Loop into Developer Productivity
To significantly boost developer productivity, tools must automate the collection and dissemination of runtime information. The trouble is, most application development tools today focus on the forward direction of the development process, i.e., helping developers move from requirements to design, or from design to construction. With control loops, however, it is the backward flow of information that affects the business's bottom line. Data from the runtime use of Web service applications must be collected, filtered, analyzed, and sent back into the business analysis and development processes.
To accomplish process reversal, instrumentation must be added to runtime services and their associated components. For example, in the long-distance rate-plan Web service, the Web service component will need to execute a set of transactions to corporate database systems to compute current rates. These transactions are a critical element of the processing for the Web service. Although they may look like a black-box component from a source-code perspective, they must be viewed as critical infrastructure from the testing perspective. If a transaction were to block for a considerable amount of time, perhaps because the database was locked, then the entire Web service could become inoperable and useless to a customer.
|When a developer has this ability to quickly find a problem in a complex distributed service, he can subsequently focus attention on how to replicate problems.|
To solve this problem, tools must be able to automatically discover transactions and their components. Not only must transactions be monitored, their internal behavior must also be traced so that a transaction map can be created. This map describes the transaction's progress through network elements and servers. Furthermore, timing information should be collected on each element, to reveal exactly where a fault or block is occurring. Finally, any unusual events must be recognized and called out. Unusual transaction events might include inability to access a database server or access-permission problems.

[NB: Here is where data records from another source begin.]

import Literature.NumberTheory.LFunctions.Zhang2022.Section8Certificate
import Literature.Analysis.ValidatedNumerics.BoxCover

/-!
# Zhang (2022) §18-margin repair rung: box-input primitives for parameter covers

Trunk T-ANT (NumberTheory/LFunctions). Infrastructure for the REPAIR-or-BARRIER study of the
failing inequality of record `Skeleton.Margin232` (Y. Zhang, arXiv:2211.02515v1, §18
[Zhang2022LandauSiegel]; refuted at the printed parameters by `Skeleton.not_margin232`,
`Section18AllIota.C232G_ge`). The barrier question asks for a certified lower bound of the margin
functional `𝔠₁ + 𝔠₂ + 2 Re 𝔠₃` over a whole REGION of the manuscript's structural parameters
(exponent split `ν`, shifts, …), not at one point. The kernel certificates of
`Section8Certificate` / `Section18Certificate` enclose the closed forms of `Section8ClosedForm`
at RATIONAL lengths and frequencies (`expQuadIntB (m L : ℚ)`, `expIpi (θ : ℚ)`,
`overPiFI (q : ℚ)`), while the closed forms themselves are already generic in the real lengths
and shifts (`expQuadInt … (L : ℝ)`, `FGint/FGXint/FGYint … (L s : ℝ)`, `polyInt (L : ℝ)`).
This file supplies the box primitives with every length / shift / frequency an INTERVAL, so that
one box evaluation encloses a closed form uniformly over a parameter box (Moore's inclusion
property; a point certificate is the degenerate case):

* `invMulPi m = 1/(mπ)` and the real-frequency closed form `expQuadIntR q₀ q₁ q₂ (m L : ℝ)` of
  `∫₀ᴸ (q₀ + q₁z + q₂z²)e^{mπiz} dz` (`integral_quad_mul_cexp_real`, fundamental theorem of
  calculus; `expQuadIntR_ratCast` identifies it with `expQuadInt` at rational `m`);
* interval primitives with `mem` lemmas and validity flags `…OK`: `mulPiFI X ∋ xπ`,
  `scaleRatFI X q ∋ qx`, `recipFI X ∋ 1/x` and `recipMulPiFI X ∋ 1/(xπ)` (either sign),
  `expIpiFI X ∋ e^{xπi}`;
* `mem` lemmas for the antiderivative boxes `P0B`, `P1B`, `P2B`, `PzB` of `Section8Certificate`
  at REAL arguments, `mem_polyIntB_real`, and two box mirrors of the exponential–quadratic
  integral: `expQuadIntBL (m : ℚ) (L : FI)` (rational frequency, interval length) and
  `expQuadIntBR (M L : FI)` (interval frequency and length), `mem_expQuadIntBL/BR`;
* interval-length/shift mirrors of the §8 integrals with the printed (rational) profiles:
  `FGintBL`, `FGXintBL`, `FGYintBL` (`mem_…`), built on `shiftRBI`, `shiftUBI`;
* `boxFI B i`: coordinate `i` of a rational `Box` (`Literature.Analysis.ValidatedNumerics.Box`,
  the kd-tree cover format of `BoxCover.lean`) as an `FI`, `mem_boxFI`.

No statement about the manuscript is made here; no facts, no axioms beyond the standard three.
The `mem` lemmas are instances of the inclusion property of interval arithmetic
[R. E. Moore, *Interval Analysis*, Prentice-Hall (1966), Theorem 3.1]; the closed form is calculus
on the printed integrands of [Zhang2022LandauSiegel, §8 (8.13)–(8.22)].
-/

noncomputable section

open Complex Real ComplexConjugate
open Literature.Analysis.ValidatedNumerics.Numerics
open Literature.Analysis.ValidatedNumerics (Box)

namespace Literature.NumberTheory.LFunctions.Zhang2022

/-! ### The real-frequency closed form -/

/-- `1/(mπ)`, the constant `u` of the antiderivative of `(q₀ + q₁z + q₂z²)e^{mπiz}` for a REAL
frequency `m` (cf. `overPi m⁻¹` for rational `m`). [folklore] -/
def invMulPi (m : ℝ) : ℝ := 1 / (m * π)

/-- At a rational frequency `invMulPi` is `overPi m⁻¹`. [cite: Zhang2022LandauSiegel, §8 (8.13)–(8.22)] -/
theorem invMulPi_ratCast (m : ℚ) : invMulPi (m : ℝ) = overPi m⁻¹ := by
  unfold invMulPi overPi
  push_cast
  ring

/-- `mπ · (1/(mπ)) = 1` for `m ≠ 0`. [cite: Zhang2022LandauSiegel, §8 (8.13)–(8.22)] -/
theorem invMulPi_mul {m : ℝ} (hm : m ≠ 0) : (m : ℂ) * π * ((invMulPi m : ℝ) : ℂ) = 1 := by
  unfold invMulPi
  have hπ : (π : ℂ) ≠ 0 := by exact_mod_cast Real.pi_ne_zero
  have hm' : (m : ℂ) ≠ 0 := by exact_mod_cast hm
  push_cast
  field_simp

/-- Closed form `P(L)e^{mπiL} − P(0)` of `∫₀ᴸ (q₀ + q₁z + q₂z²)e^{mπiz} dz` for a REAL frequency
`m ≠ 0` (`integral_quad_mul_cexp_real`); same shape as `expQuadInt`. [folklore] -/
def expQuadIntR (q0 q1 q2 : ℂ) (m L : ℝ) : ℂ :=
  Pz q0 q1 q2 (invMulPi m) L * cexp ((((m * L * π : ℝ)) : ℂ) * I) - P0 q0 q1 q2 (invMulPi m)

/-- At a rational frequency the real-frequency closed form is `expQuadInt`. [cite: Zhang2022LandauSiegel, §8 (8.13)–(8.22)] -/
theorem expQuadIntR_ratCast (q0 q1 q2 : ℂ) (m : ℚ) (L : ℝ) :
    expQuadIntR q0 q1 q2 (m : ℝ) L = expQuadInt q0 q1 q2 m L := by
  unfold expQuadIntR expQuadInt
  rw [invMulPi_ratCast]

/-- `∫₀ᴸ (q₀ + q₁z + q₂z²) e^{mπiz} dz = expQuadIntR q₀ q₁ q₂ m L` for REAL `m ≠ 0`
(fundamental theorem of calculus with the explicit antiderivative `P(z)e^{mπiz}`; the proof of
`integral_quad_mul_cexp` verbatim with `1/(mπ)` for `overPi m⁻¹`). [cite: Zhang2022LandauSiegel, §8 (8.13)–(8.22)] -/
theorem integral_quad_mul_cexp_real (q0 q1 q2 : ℂ) {m : ℝ} (hm : m ≠ 0) (L : ℝ) :
    ∫ z in (0:ℝ)..L, (q0 + q1 * z + q2 * (z * z)) * cexp (m * π * I * z)
      = expQuadIntR q0 q1 q2 m L := by
  have hu := invMulPi_mul hm
  unfold expQuadIntR
  revert hu
  generalize invMulPi m = u
  intro hu
  have hI : I ^ 2 = -1 := Complex.I_sq
  have hderiv : ∀ z : ℝ, HasDerivAt (fun x : ℝ => Pz q0 q1 q2 u x * cexp (m * π * I * x))
      ((q0 + q1 * z + q2 * (z * z)) * cexp (m * π * I * z)) z := by
    intro z
    have h1 : HasDerivAt (fun x : ℝ => (x : ℂ)) 1 z := by
      simpa using (hasDerivAt_id z).ofReal_comp
    have hP : HasDerivAt (fun x : ℝ => Pz q0 q1 q2 u x) (P1 q1 q2 u + P2 q2 u * (2 * z)) z := by
      have h := (((h1.const_mul (P1 q1 q2 u)).fun_add ((h1.fun_mul h1).const_mul (P2 q2 u))).const_add
        (P0 q0 q1 q2 u))
      have e : (fun x : ℝ => Pz q0 q1 q2 u x)
          = fun x : ℝ => P0 q0 q1 q2 u + (P1 q1 q2 u * (x : ℂ) + P2 q2 u * ((x : ℂ) * (x : ℂ))) := by
        funext x; unfold Pz; push_cast; ring
      rw [e]
      exact h.congr_deriv (by ring)
    have hE : HasDerivAt (fun x : ℝ => cexp (m * π * I * x)) (cexp (m * π * I * z) * (m * π * I)) z :=
      ((h1.const_mul ((m : ℂ) * π * I)).cexp).congr_deriv (by ring)
    refine (hP.fun_mul hE).congr_deriv ?_
    unfold Pz P0 P1 P2
    push_cast
    linear_combination
      (cexp (m * π * I * z) * ((q0 + I * u * q1 - 2 * u * u * q2) + (q1 + 2 * I * u * q2) * z
          + q2 * (z * z))) * hu
      + (cexp (m * π * I * z) * (-(m * π * u) * q0 + 2 * (m * π) * u * u * u * q2
          + (-(m * π * u) * q1) * z + (-(m * π * u) * q2) * (z * z))) * hI
  have hint : IntervalIntegrable (fun z : ℝ => (q0 + q1 * z + q2 * (z * z)) * cexp (m * π * I * z))
      MeasureTheory.volume 0 L :=
    (Continuous.intervalIntegrable (by fun_prop) _ _)
  rw [intervalIntegral.integral_eq_sub_of_hasDerivAt (fun z _ => hderiv z) hint]
  have eL : cexp ((m : ℂ) * π * I * (L : ℂ)) = cexp ((((m * L * π : ℝ)) : ℂ) * I) := by
    congr 1; push_cast; ring
  rw [eL]
  unfold Pz
  simp only [Complex.ofReal_zero, mul_zero, Complex.exp_zero, mul_one, add_zero]

/-! ### Interval primitives: `xπ`, `qx`, `1/x`, `1/(xπ)`, `e^{xπi}` for `x` in an interval -/

/-- Enclosure of `xπ` for `x ∈ X`. [folklore] -/
def mulPiFI (X : FI) : FI := X.mul FI.pi

/-- `xπ ∈ mulPiFI X`. [cite: Moore1966, Theorem 3.1] -/
theorem mem_mulPiFI {x : ℝ} {X : FI} (hx : FI.mem x X) : FI.mem (x * π) (mulPiFI X) :=
  FI.mem_mul hx FI.mem_pi

/-- Enclosure of `q·x` for `x ∈ X` and a rational `q`. [folklore] -/
def scaleRatFI (X : FI) (q : ℚ) : FI := (X.mulInt q.num).divNat q.den

/-- `q·x ∈ scaleRatFI X q`. [cite: Moore1966, Theorem 3.1] -/
theorem mem_scaleRatFI {x : ℝ} {X : FI} (hx : FI.mem x X) (q : ℚ) :
    FI.mem ((q : ℝ) * x) (scaleRatFI X q) := by
  have h := FI.mem_divNat (FI.mem_mulInt hx q.num) q.den_pos
  have e : x * (q.num : ℝ) / (q.den : ℝ) = (q : ℝ) * x := by
    rw [Rat.cast_def q]; ring
  rw [e] at h; exact h

/-- Enclosure of `1/x` for `x ∈ X`, `X` of definite sign (junk if the flag `recipOK X` is false).
[folklore] -/
def recipFI (X : FI) : FI :=
  if 0 < X.lo then (FI.divPos (FI.ofInt 1) X).getD (FI.ofInt 0)
  else ((FI.divPos (FI.ofInt 1) X.neg).getD (FI.ofInt 0)).neg

/-- validity flag for `recipFI` [folklore] -/
def recipOK (X : FI) : Bool :=
  if 0 < X.lo then (FI.divPos (FI.ofInt 1) X).isSome else (FI.divPos (FI.ofInt 1) X.neg).isSome

/-- `1/x ∈ recipFI X` whenever the flag is set. [cite: Moore1966, Theorem 3.1] -/
theorem mem_recipFI {x : ℝ} {X : FI} (h : recipOK X = true) (hx : FI.mem x X) :
    FI.mem (1 / x) (recipFI X) := by
  unfold recipOK at h
  unfold recipFI
  by_cases hs : 0 < X.lo
  · rw [if_pos hs] at h ⊢
    cases hK : FI.divPos (FI.ofInt 1) X with
    | none => rw [hK] at h; simp at h
    | some K => simpa using FI.mem_divPos hK FI.mem_one hx
  · rw [if_neg hs] at h ⊢
    cases hK : FI.divPos (FI.ofInt 1) X.neg with
    | none => rw [hK] at h; simp at h
    | some K =>
      have h1 := FI.mem_neg (FI.mem_divPos hK FI.mem_one (FI.mem_neg hx))
      rw [div_neg, neg_neg] at h1
      simpa using h1

/-- Enclosure of `1/(xπ)` for `x ∈ X` (junk if the flag is false). [folklore] -/
def recipMulPiFI (X : FI) : FI := recipFI (mulPiFI X)
/-- validity flag for `recipMulPiFI` [folklore] -/
def recipMulPiOK (X : FI) : Bool := recipOK (mulPiFI X)

/-- `1/(xπ) ∈ recipMulPiFI X` whenever the flag is set. [cite: Moore1966, Theorem 3.1] -/
theorem mem_recipMulPiFI {x : ℝ} {X : FI} (h : recipMulPiOK X = true) (hx : FI.mem x X) :
    FI.mem (invMulPi x) (recipMulPiFI X) :=
  mem_recipFI h (mem_mulPiFI hx)

/-- Enclosure of `e^{xπi}` for `x ∈ X` (junk if the flag `expIpiFIOK X` is false). [folklore] -/
def expIpiFI (X : FI) : CB := (CB.expI (mulPiFI X)).getD (CB.ofInt 0)
/-- validity flag for `expIpiFI` [folklore] -/
def expIpiFIOK (X : FI) : Bool := (CB.expI (mulPiFI X)).isSome

/-- `e^{xπi} ∈ expIpiFI X` whenever the flag is set. [cite: Moore1966, Theorem 3.1] -/
theorem mem_expIpiFI {x : ℝ} {X : FI} (h : expIpiFIOK X = true) (hx : FI.mem x X) :
    CB.mem (cexp ((((x * π : ℝ)) : ℂ) * I)) (expIpiFI X) := by
  unfold expIpiFIOK at h
  unfold expIpiFI
  cases hY : CB.expI (mulPiFI X) with
  | none => rw [hY] at h; simp at h
  | some Y => simpa using CB.mem_expI hY (mem_mulPiFI hx)

/- Keep the interval primitives opaque to the elaborator's unifier (cf. `Section8Certificate`):
the `mem` lemmas are applied purely syntactically. The kernel (`decide +kernel`) is unaffected. -/
attribute [local irreducible] CB.add CB.sub CB.mul CB.neg CB.conj CB.mulFI CB.mulI CB.mulInt
  CB.ofFI CB.ofInt CB.normSqFI CB.expI FI.add FI.sub FI.mul FI.neg FI.mulInt FI.divNat FI.divPos
  FI.ofRat FI.ofInt FI.pi qCB piMul expIpi overPiFI piISq mulPiFI scaleRatFI recipFI
  recipMulPiFI expIpiFI

/-! ### The antiderivative boxes at real arguments -/

/-- `P₀(u) ∈ P0B … U` for real `u ∈ U`. [cite: Moore1966, Theorem 3.1] -/
theorem mem_P0B {q0 q1 q2 : ℂ} {Q0 Q1 Q2 : CB} {u : ℝ} {U : FI}
    (h0 : CB.mem q0 Q0) (h1 : CB.mem q1 Q1) (h2 : CB.mem q2 Q2) (hu : FI.mem u U) :
    CB.mem (P0 q0 q1 q2 u) (P0B Q0 Q1 Q2 U) := by
  unfold P0 P0B
  apply_rules [CB.mem_add, CB.mem_mul, CB.mem_neg, CB.mem_mulI, CB.mem_mulFI,
    CB.mem_mulInt, FI.mem_mul]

When a developer has this ability to quickly find a problem in a complex distributed service, he can subsequently focus attention on how to replicate problems. Certainly, errors occur when customers use a service differently than developers expected or when unexpected circumstances occur. Our experience at HP suggests that developers generally simulate error-prone uses of their application instead of waiting for errors to occur. Part of the reason for this approach, obviously, is to design test plans. For example, developers might suggest testing to learn if a system can handle hundreds of thousands of transactions at once. Simulating such error-causing circumstances is much harder than allowing them to occur naturally, and it forces developers to write additional code for the simulations, and that has a dramatic impact on productivity.
|A mechanism to match service-level agreements with deployed services would reduce errors and customer complaints.|
What is needed is a tool that can assist with Web service testing, both from the service perspective and from the customer perspective. From a service perspective, transactions must be automatically generated that can mimic the behavior of specific circumstances, such as high volumes. From a customer perspective, client-oriented tools must be able to capture and reproduce a usage flow through a Web site, from logon to exiting, just as if a customer had browsed the site.
With both of these tools in place, developers can design a complete range of tests to simulate situations where the Web service infrastructure might fail or become intolerably slow. Along with simulation capabilities comes the need to monitor and record the infrastructure activity during both testing and production use to identify the source of problems. For example, it would be useful to identify what types of customers are having trouble, such as those in certain geographies or those using a particular connection type or ISP. Another useful measurement is to compare Web site performance to Web server performance. This can indicate the server components are not properly distributed across the network infrastructure.
Another area where bridging the gap through operational monitoring impacts developer productivity is in Web service creation. A mechanism to match service-level agreements with deployed services would reduce errors and customer complaints. For example, in the long-distance rate-plan service, many network-infrastructure elements are required to execute the entire service, such as network storage for a database, gateways to internal and external networks for multi-vendor rate calculations, and internal Web servers for adequate performance.